With two grilled fish specials, we had to try one. The grilled sawara (Spanish mackerel) collar ($5) was fantastic, cooked beautifully with a simple sprinkling of salt. We’re told to add a squeeze of lemon and smear of radish to taste; the citrus was great but I ended up scraping off the too bitter radish. For those who are afraid of bones, there will be a few you need to pick out, but the tender flavourful collar meat is well worth it.


If you’re just getting into “artisanal” sushi, Skippa is a great place to try it. Their omakase ($42) is a manageable seven pieces or you can always order by the piece (prices included below) to make your own menu. Like other upscale restaurants, the sushi is served separately arriving at the optimal hand-warmed temperature. Ian requests us to use our hands; a wet towel is provided to wipe your fingers to remove any rice or sauce residue.  

If you’re not overly hungry, the omakase dinner already includes two smaller starters – a cube of nutty soft sesame tofu with freshly grated wasabi and a sweet broth; and a spoon of soba where the noodle is overdone but the rich kombu broth delicious.  


A taste of sashimi follows, a clean and meaty grouper where I appreciate they include a leaner and fattier cut so you can taste the flavour nuances. Their house made soy sauce pairs nicely given it’s slightly thicker (so coats onto the meat better) and has a slightly sweet finish.


“Each dish is served as it is ready and in no order.” Skippa's menu warns the diner. Indeed, the sushi bounces between lighter and stronger fishes and not necessarily in the order written on the menu. We start with the kinmedai ($4), a goldeneye seabream, which is a light and neutral fish. Aside from the soy, the piece allows you to focus on the sushi rice, wonderfully warm and the optimal sticky consistency, but could use more vinegar.


Chef Ian previously worked at Sushi Kaji, and you can see Chef Kaji’s influences in the Western toppings used on the sushi. The piece of madai ($4.25) reminded me most of Kaji, who also uses lemon, olive oil, and salt a lot as garnishes. At Skippa, the salt is not as powerful and ends with an almost sweet flavour.


Our second sawara ($4.50) takes the Spanish mackerel and smokes it with Japanese hay. It’s very light so the essence lingers in the background and if anything, the most prominent tastes is the kick of radish from the dollop on top. Unlike with the grilled fish starter, the smaller portion of radish works better and nicely rounds out the cool fish.


The sayori ($4.75) is such a beautiful piece of sushi, with the glint of silver skin against the crystal white fish. Also known as half beek, the fish is mild and perfect for introducing someone to raw fish without going the maki route.


I was a little disappointed the maguro ($4) on the menu didn’t arrive. However, the aji or horse mackerel it was replaced with was wonderfully executed, cleaned well so there was no hint of fishiness.

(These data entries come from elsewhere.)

/-- **THE τ-CUT ASSEMBLER AT THE RECORD: `K := K_∞ = U(J₃)(L⁺⊗ℝ) ∩ U(1⊗1)`, `κ :=` the inclusion, generators `x :=` the PB-0′ wave packets `[θ_{f, e_τ φ}]`** (★
`resGBlock_inf_isotypicComponent_eq_topologicalClosure_span_tauAverage`, `χ₁` unitary — `hΘ` DISCHARGED).  The PB-2 ∕ PB-3a letters are stated for any family `x` enumerating that generator set (`hx : range x = 𝒢_τ`; e.g. `x := Subtype.val`,
`hx := Subtype.range_coe`); all other binders as in `hcut_of_plancherelBody`.  CONCLUSION: the `hcut τ` bytes of ★ `hNblk_of_tauCuts` VERBATIM (`τ` an irreducible unitary `K_∞`-type on `Eτ`). [cite: MoeglinWaldspurger1995, II.2.4, VI.2]
[cite: BrockerTomDieck1985, III Thm. (5.10)] -/
theorem hcut_of_plancherelBody_of_record (𝔓 : (quasiSplit (↥(maximalRealSubfield L)) L (IsCMField.complexConj L) 3).ParabolicUnipotentData)
    (Kf : {Kf : Subgroup ↥(finAdelic (↥(maximalRealSubfield L)) L (IsCMField.complexConj L) 3 ((StdForm.antidiagonal 3).over L)) // IsOpen ((Kf : Subgroup ↥(finAdelic (↥(maximalRealSubfield L)) L (IsCMField.complexConj L) 3 ((StdForm.antidiagonal 3).over L))) : Set ↥(finAdelic (↥(maximalRealSubfield L)) L (IsCMField.complexConj L) 3 ((StdForm.antidiagonal 3).over L))) ∧ Kf ≤ ((((standardMaximalCompactGL 3 L).comap (adelicVal (↥(maximalRealSubfield L)) L (IsCMField.complexConj L) 3 ((StdForm.antidiagonal 3).over L)) : Subgroup (quasiSplit (↥(maximalRealSubfield L)) L (IsCMField.complexConj L) 3).Adelic)).comap (finAdelicToAdelic (↥(maximalRealSubfield L)) L (IsCMField.complexConj L) 3 ((StdForm.antidiagonal 3).over L)) : Subgroup ↥(finAdelic (↥(maximalRealSubfield L)) L (IsCMField.complexConj L) 3 ((StdForm.antidiagonal 3).over L)))})
    {χ₁ : HeckeCharacter L} (hχ₁ : χ₁.IsUnitary) {χ₂ : ↥(TorusDict.torus (IsCMField.complexConj L)) →ₜ* ℂˣ} (hχ₂ : TorusDict.IsAutomorphic (IsCMField.complexConj L) χ₂)
    {Eτ : Type*} [NormedAddCommGroup Eτ] [InnerProductSpace ℂ Eτ] [FiniteDimensional ℂ Eτ] (τ : ContRepresentation ℂ ↥(UnitaryGroup.arch (↥(maximalRealSubfield L)) L (IsCMField.complexConj L) 3 ((StdForm.antidiagonal 3).over L) ⊓ unitaryGroupOfForm (conjMixed (↥(maximalRealSubfield L)) L (IsCMField.complexConj L)) 1) Eτ) (hτc : Continuous (τ : ↥(UnitaryGroup.arch (↥(maximalRealSubfield L)) L (IsCMField.complexConj L) 3 ((StdForm.antidiagonal 3).over L) ⊓ unitaryGroupOfForm (conjMixed (↥(maximalRealSubfield L)) L (IsCMField.complexConj L)) 1) → Eτ →L[ℂ] Eτ))
    [τ.toRepresentation.IsIrreducible] (hτu : ∀ (k : ↥(UnitaryGroup.arch (↥(maximalRealSubfield L)) L (IsCMField.complexConj L) 3 ((StdForm.antidiagonal 3).over L) ⊓ unitaryGroupOfForm (conjMixed (↥(maximalRealSubfield L)) L (IsCMField.complexConj L)) 1)) (v w : Eτ), ⟪τ k v, τ k w⟫_ℂ = ⟪v, w⟫_ℂ)
    (hχτ : ∀ k, χ k = (Module.finrank ℂ Eτ : ℂ) * conj (Schur.character τ k)) (hχconv : ∀ x, χ x = mulConv μK (⇑χ) (⇑χ) x) (hχinv : ∀ k, conj (χ k⁻¹) = χ k)
    (he0 : ∀ x : finAdelic (↥(maximalRealSubfield L)) L (IsCMField.complexConj L) 3 ((StdForm.antidiagonal 3).over L), x ∉ Kf.1 → e x = 0) (he1 : ∫ x, e x ∂νf = 1) (heK : ∀ k ∈ Kf.1, ∀ x, e (k * x) = e x) (hestar : ∀ x : finAdelic (↥(maximalRealSubfield L)) L (IsCMField.complexConj L) 3 ((StdForm.antidiagonal 3).over L), mulStar (⇑e) x = e x)
    (P : (quasiSplit (↥(maximalRealSubfield L)) L (IsCMField.complexConj L) 3).L2 μ →L[ℂ] (quasiSplit (↥(maximalRealSubfield L)) L (IsCMField.complexConj L) 3).L2 μ)
    (hPdef : P = ((((quasiSplit (↥(maximalRealSubfield L)) L (IsCMField.complexConj L) 3).rightRegular μ).restrict ((archToAdelic (↥(maximalRealSubfield L)) L (IsCMField.complexConj L) 3 ((StdForm.antidiagonal 3).over L)).comp (Subgroup.inclusion (inf_le_left : (UnitaryGroup.arch (↥(maximalRealSubfield L)) L (IsCMField.complexConj L) 3 ((StdForm.antidiagonal 3).over L) ⊓
                unitaryGroupOfForm (conjMixed (↥(maximalRealSubfield L)) L (IsCMField.complexConj L)) 1) ≤ UnitaryGroup.arch (↥(maximalRealSubfield L)) L (IsCMField.complexConj L) 3 ((StdForm.antidiagonal 3).over L))))).integratedOperator (((quasiSplit (↥(maximalRealSubfield L)) L (IsCMField.complexConj L) 3).isUnitary_rightRegular μ).restrict _)
          (((quasiSplit (↥(maximalRealSubfield L)) L (IsCMField.complexConj L) 3).isStronglyContinuous_rightRegular_holds μ).restrict _ ((continuous_archToAdelic (↥(maximalRealSubfield L)) L (IsCMField.complexConj L) 3 ((StdForm.antidiagonal 3).over L)).comp (continuous_inclusion_arch_inf_unitaryOne L 3 ((StdForm.antidiagonal 3).over L)))) μK χ ∘L
        (((quasiSplit (↥(maximalRealSubfield L)) L (IsCMField.complexConj L) 3).rightRegular μ).restrict (finAdelicToAdelic (↥(maximalRealSubfield L)) L (IsCMField.complexConj L) 3 ((StdForm.antidiagonal 3).over L))).integratedOperator (((quasiSplit (↥(maximalRealSubfield L)) L (IsCMField.complexConj L) 3).isUnitary_rightRegular μ).restrict _) (((quasiSplit (↥(maximalRealSubfield L)) L (IsCMField.complexConj L) 3).isStronglyContinuous_rightRegular_holds μ).restrict _ (continuous_finAdelicToAdelic (↥(maximalRealSubfield L)) L (IsCMField.complexConj L) 3 ((StdForm.antidiagonal 3).over L))) νf e))
    (T : J → (quasiSplit (↥(maximalRealSubfield L)) L (IsCMField.complexConj L) 3).L2 μ →L[ℂ] (quasiSplit (↥(maximalRealSubfield L)) L (IsCMField.complexConj L) 3).L2 μ)
    (hT𝓐 : ∀ j, T j ∈ {A' : (quasiSplit (↥(maximalRealSubfield L)) L (IsCMField.complexConj L) 3).L2 μ →L[ℂ] (quasiSplit (↥(maximalRealSubfield L)) L (IsCMField.complexConj L) 3).L2 μ | ∃ (a : C_c(UnitaryGroup.arch (↥(maximalRealSubfield L)) L (IsCMField.complexConj L) 3 ((StdForm.antidiagonal 3).over L), ℂ)) (b : C_c(finAdelic (↥(maximalRealSubfield L)) L (IsCMField.complexConj L) 3 ((StdForm.antidiagonal 3).over L), ℂ)),
      A' = (((quasiSplit (↥(maximalRealSubfield L)) L (IsCMField.complexConj L) 3).rightRegular μ).restrict (archToAdelic (↥(maximalRealSubfield L)) L (IsCMField.complexConj L) 3 ((StdForm.antidiagonal 3).over L))).integratedOperator (((quasiSplit (↥(maximalRealSubfield L)) L (IsCMField.complexConj L) 3).isUnitary_rightRegular μ).restrict _) (((quasiSplit (↥(maximalRealSubfield L)) L (IsCMField.complexConj L) 3).isStronglyContinuous_rightRegular_holds μ).restrict _ (continuous_archToAdelic (↥(maximalRealSubfield L)) L (IsCMField.complexConj L) 3 ((StdForm.antidiagonal 3).over L))) νinf a ∘L
          (((quasiSplit (↥(maximalRealSubfield L)) L (IsCMField.complexConj L) 3).rightRegular μ).restrict (finAdelicToAdelic (↥(maximalRealSubfield L)) L (IsCMField.complexConj L) 3 ((StdForm.antidiagonal 3).over L))).integratedOperator (((quasiSplit (↥(maximalRealSubfield L)) L (IsCMField.complexConj L) 3).isUnitary_rightRegular μ).restrict _) (((quasiSplit (↥(maximalRealSubfield L)) L (IsCMField.complexConj L) 3).isStronglyContinuous_rightRegular_holds μ).restrict _ (continuous_finAdelicToAdelic (↥(maximalRealSubfield L)) L (IsCMField.complexConj L) 3 ((StdForm.antidiagonal 3).over L))) νf b})
    (hTP : ∀ j, Commute P (T j))
    (hTB : ∀ j, ∀ A' ∈ {A' : (quasiSplit (↥(maximalRealSubfield L)) L (IsCMField.complexConj L) 3).L2 μ →L[ℂ] (quasiSplit (↥(maximalRealSubfield L)) L (IsCMField.complexConj L) 3).L2 μ | ∃ (a : C_c(UnitaryGroup.arch (↥(maximalRealSubfield L)) L (IsCMField.complexConj L) 3 ((StdForm.antidiagonal 3).over L), ℂ)) (b : C_c(finAdelic (↥(maximalRealSubfield L)) L (IsCMField.complexConj L) 3 ((StdForm.antidiagonal 3).over L), ℂ)),
      A' = (((quasiSplit (↥(maximalRealSubfield L)) L (IsCMField.complexConj L) 3).rightRegular μ).restrict (archToAdelic (↥(maximalRealSubfield L)) L (IsCMField.complexConj L) 3 ((StdForm.antidiagonal 3).over L))).integratedOperator (((quasiSplit (↥(maximalRealSubfield L)) L (IsCMField.complexConj L) 3).isUnitary_rightRegular μ).restrict _) (((quasiSplit (↥(maximalRealSubfield L)) L (IsCMField.complexConj L) 3).isStronglyContinuous_rightRegular_holds μ).restrict _ (continuous_archToAdelic (↥(maximalRealSubfield L)) L (IsCMField.complexConj L) 3 ((StdForm.antidiagonal 3).over L))) νinf a ∘L
          (((quasiSplit (↥(maximalRealSubfield L)) L (IsCMField.complexConj L) 3).rightRegular μ).restrict (finAdelicToAdelic (↥(maximalRealSubfield L)) L (IsCMField.complexConj L) 3 ((StdForm.antidiagonal 3).over L))).integratedOperator (((quasiSplit (↥(maximalRealSubfield L)) L (IsCMField.complexConj L) 3).isUnitary_rightRegular μ).restrict _) (((quasiSplit (↥(maximalRealSubfield L)) L (IsCMField.complexConj L) 3).isStronglyContinuous_rightRegular_holds μ).restrict _ (continuous_finAdelicToAdelic (↥(maximalRealSubfield L)) L (IsCMField.complexConj L) 3 ((StdForm.antidiagonal 3).over L))) νf b},
      ∀ x ∈ LinearMap.eqLocus (P : (quasiSplit (↥(maximalRealSubfield L)) L (IsCMField.complexConj L) 3).L2 μ →ₗ[ℂ] (quasiSplit (↥(maximalRealSubfield L)) L (IsCMField.complexConj L) 3).L2 μ) LinearMap.id, P (A' (T j x)) = T j (P (A' x)))
    {ι : Type*} (x : ι → (quasiSplit (↥(maximalRealSubfield L)) L (IsCMField.complexConj L) 3).L2 μ) (hx : Set.range x = {v : (quasiSplit (↥(maximalRealSubfield L)) L (IsCMField.complexConj L) 3).L2 μ |
          ∃ (f : ℝ → ℂ) (_ : Continuous f) (_ : HasCompactSupport f) (_ : tsupport f ⊆ Ioi 0)
            (φ : (quasiSplit (↥(maximalRealSubfield L)) L (IsCMField.complexConj L) 3).Adelic → ℂ)
            (_ : φ ∈ chiSectionSpacePair χ₁ χ₂ (Kf.1.map (finAdelicToAdelic (↥(maximalRealSubfield L)) L (IsCMField.complexConj L) 3 ((StdForm.antidiagonal 3).over L))) ((1 : ↥(Kf.1.map (finAdelicToAdelic (↥(maximalRealSubfield L)) L (IsCMField.complexConj L) 3 ((StdForm.antidiagonal 3).over L))) →* ℂ) : ↥(Kf.1.map (finAdelicToAdelic (↥(maximalRealSubfield L)) L (IsCMField.complexConj L) 3 ((StdForm.antidiagonal 3).over L))) → ℂ)) (_ : Continuous φ)
            (_ : MemLp ((quasiSplit (↥(maximalRealSubfield L)) L (IsCMField.complexConj L) 3).quotFun (eisensteinSeriesU (fun g => f (borelHeight g) * φ g))) 2 μ)
            (hv' : MemLp ((quasiSplit (↥(maximalRealSubfield L)) L (IsCMField.complexConj L) 3).quotFun (eisensteinSeriesU (fun g : (quasiSplit (↥(maximalRealSubfield L)) L (IsCMField.complexConj L) 3).Adelic =>
              f (borelHeight g : ℝ) * ∫ k, ((Module.finrank ℂ Eτ : ℂ) * conj (Schur.character τ k)) * φ (g * ((archToAdelic (↥(maximalRealSubfield L)) L (IsCMField.complexConj L) 3 ((StdForm.antidiagonal 3).over L)).comp
              (Subgroup.inclusion (inf_le_left : (UnitaryGroup.arch (↥(maximalRealSubfield L)) L (IsCMField.complexConj L) 3 ((StdForm.antidiagonal 3).over L) ⊓
                unitaryGroupOfForm (conjMixed (↥(maximalRealSubfield L)) L (IsCMField.complexConj L)) 1) ≤ UnitaryGroup.arch (↥(maximalRealSubfield L)) L (IsCMField.complexConj L) 3 ((StdForm.antidiagonal 3).over L)))) k) ∂μK))) 2 μ), v = hv'.toLp _})
    {M₁ : Type*} [NormedAddCommGroup M₁] [InnerProductSpace ℂ M₁] [CompleteSpace M₁] (r : ι → M₁) (c : ι → Lp E 2 m)
    (hG : ∀ i j, ⟪x i, x j⟫_ℂ = ⟪r i, r j⟫_ℂ + ⟪c i, c j⟫_ℂ)
    {kι : Type*} (eres : kι → (quasiSplit (↥(maximalRealSubfield L)) L (IsCMField.complexConj L) 3).L2 μ) (b : kι → M₁)
    (hee : ∀ p q, ⟪eres p, eres q⟫_ℂ = ⟪b p, b q⟫_ℂ) (hxe : ∀ i p, ⟪x i, eres p⟫_ℂ = ⟪r i, b p⟫_ℂ) (hr : ∀ i, r i ∈ (Submodule.span ℂ (Set.range b)).topologicalClosure)
    (σ : J → ι → ι) (hTx : ∀ j i, T j (x i) = x (σ j i)) (hTadjx : ∀ j i, ContinuousLinearMap.adjoint (T j) (x i) ∈ (Submodule.span ℂ (Set.range x)).topologicalClosure)
    (s : J → Ω → ℂ) (hs : ∀ j, MemLp (s j) ∞ m) (hSymb : ∀ j i, c (σ j i) = (hs j).toLp (s j) • c i)
    (A : Submodule ℂ ((quasiSplit (↥(maximalRealSubfield L)) L (IsCMField.complexConj L) 3).L2 μ)) (hRA : (Submodule.span ℂ (Set.range eres)).topologicalClosure ≤ A)
    (hline : ∀ cst : J → ℂ, m {y | ∀ j, s j y = cst j} = 0) :
    ∀ W : ClosedSubrep ((quasiSplit (↥(maximalRealSubfield L)) L (IsCMField.complexConj L) 3).rightRegular μ), W.toContRep.IsTopIrreducible → W ≤ residualSubspace (quasiSplit (↥(maximalRealSubfield L)) L (IsCMField.complexConj L) 3) μ 𝔓 →
      W.toSubmodule ⊓ (⨅ u : ↥(Kf.1), Module.End.eigenspace ((((quasiSplit (↥(maximalRealSubfield L)) L (IsCMField.complexConj L) 3).rightRegular μ) (finAdelicToAdelic (↥(maximalRealSubfield L)) L (IsCMField.complexConj L) 3 ((StdForm.antidiagonal 3).over L) (u : ↥(finAdelic (↥(maximalRealSubfield L)) L (IsCMField.complexConj L) 3 ((StdForm.antidiagonal 3).over L)))) :
        (quasiSplit (↥(maximalRealSubfield L)) L (IsCMField.complexConj L) 3).L2 μ →L[ℂ] (quasiSplit (↥(maximalRealSubfield L)) L (IsCMField.complexConj L) 3).L2 μ) : (quasiSplit (↥(maximalRealSubfield L)) L (IsCMField.complexConj L) 3).L2 μ →ₗ[ℂ] (quasiSplit (↥(maximalRealSubfield L)) L (IsCMField.complexConj L) 3).L2 μ) 1) ≤ (resGBlock L μ (Kf.1.map (finAdelicToAdelic (↥(maximalRealSubfield L)) L (IsCMField.complexConj L) 3 ((StdForm.antidiagonal 3).over L))) 1 χ₁ χ₂ ⊓ ((((quasiSplit (↥(maximalRealSubfield L)) L (IsCMField.complexConj L) 3).rightRegular μ).restrict ((archToAdelic (↥(maximalRealSubfield L)) L (IsCMField.complexConj L) 3 ((StdForm.antidiagonal 3).over L)).comp (Subgroup.inclusion (inf_le_left : (UnitaryGroup.arch (↥(maximalRealSubfield L)) L (IsCMField.complexConj L) 3 ((StdForm.antidiagonal 3).over L) ⊓
                unitaryGroupOfForm (conjMixed (↥(maximalRealSubfield L)) L (IsCMField.complexConj L)) 1) ≤ UnitaryGroup.arch (↥(maximalRealSubfield L)) L (IsCMField.complexConj L) 3 ((StdForm.antidiagonal 3).over L))))).isotypicComponent τ).toSubmodule ⊓ Aᗮ)ᗮ := by
  haveI : CompactSpace ↥(UnitaryGroup.arch (↥(maximalRealSubfield L)) L (IsCMField.complexConj L) 3 ((StdForm.antidiagonal 3).over L) ⊓ unitaryGroupOfForm (conjMixed (↥(maximalRealSubfield L)) L (IsCMField.complexConj L)) 1) := compactSpace_arch_inf_unitaryOne L 3 ((StdForm.antidiagonal 3).over L)
  have hΘ' := resGBlock_inf_isotypicComponent_eq_topologicalClosure_span_tauAverage L μ μK Kf.1 τ hτc hτu hχ₁ hχ₂
  have hΘ : (Submodule.span ℂ (Set.range x)).topologicalClosure = resGBlock L μ (Kf.1.map (finAdelicToAdelic (↥(maximalRealSubfield L)) L (IsCMField.complexConj L) 3 ((StdForm.antidiagonal 3).over L))) 1 χ₁ χ₂ ⊓ ((((quasiSplit (↥(maximalRealSubfield L)) L (IsCMField.complexConj L) 3).rightRegular μ).restrict ((archToAdelic (↥(maximalRealSubfield L)) L (IsCMField.complexConj L) 3 ((StdForm.antidiagonal 3).over L)).comp (Subgroup.inclusion (inf_le_left : (UnitaryGroup.arch (↥(maximalRealSubfield L)) L (IsCMField.complexConj L) 3 ((StdForm.antidiagonal 3).over L) ⊓
                unitaryGroupOfForm (conjMixed (↥(maximalRealSubfield L)) L (IsCMField.complexConj L)) 1) ≤ UnitaryGroup.arch (↥(maximalRealSubfield L)) L (IsCMField.complexConj L) 3 ((StdForm.antidiagonal 3).over L))))).isotypicComponent τ).toSubmodule := by
    rw [hx]; exact hΘ'.symm
  exact hcut_of_plancherelBody L μ νinf νf (Subgroup.inclusion (inf_le_left : (UnitaryGroup.arch (↥(maximalRealSubfield L)) L (IsCMField.complexConj L) 3 ((StdForm.antidiagonal 3).over L) ⊓
                unitaryGroupOfForm (conjMixed (↥(maximalRealSubfield L)) L (IsCMField.complexConj L)) 1) ≤ UnitaryGroup.arch (↥(maximalRealSubfield L)) L (IsCMField.complexConj L) 3 ((StdForm.antidiagonal 3).over L))) (continuous_inclusion_arch_inf_unitaryOne L 3 ((StdForm.antidiagonal 3).over L)) μK χ e m 𝔓 Kf χ₁ hχ₂ τ hτc hτu hχτ hχconv hχinv he0 he1 heK hestar P hPdef T hT𝓐 hTP hTB
    x r c hG eres b hee hxe hr σ hTx hTadjx s hs hSymb A hRA hΘ hline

Adorned with garlic, instead of the customary green onion, it worked.


Luckily, the tuna did make an appearance in the temaki ($6) handroll. Unlike the other pieces of sushi, these were whisked to each person (rather than by table) and we’re encouraged to eat it right away before the toasted seaweed, sourced from Japan’s Tsukiji Market, got soggy. Undeniably, it was crispy and the flavourful tuna mixed with a spicy sauce so you didn’t even need the soy sauce.


In terms of the use of soy, with each piece Ian either tells you to dip or not. The one flaw of needing to dip is the garnishes make it challenging to fully flip over the sushi so you’re dipping the fish rather than the rice (the preferred method to ensure not too much soy is soaked into the rice). I guess it goes with Skippa’s laid back vibe, but personally think if a chef’s going to be particular about whether sushi gets soy, he should just paint it on for the diner to make sure the optimal amount is on each piece.   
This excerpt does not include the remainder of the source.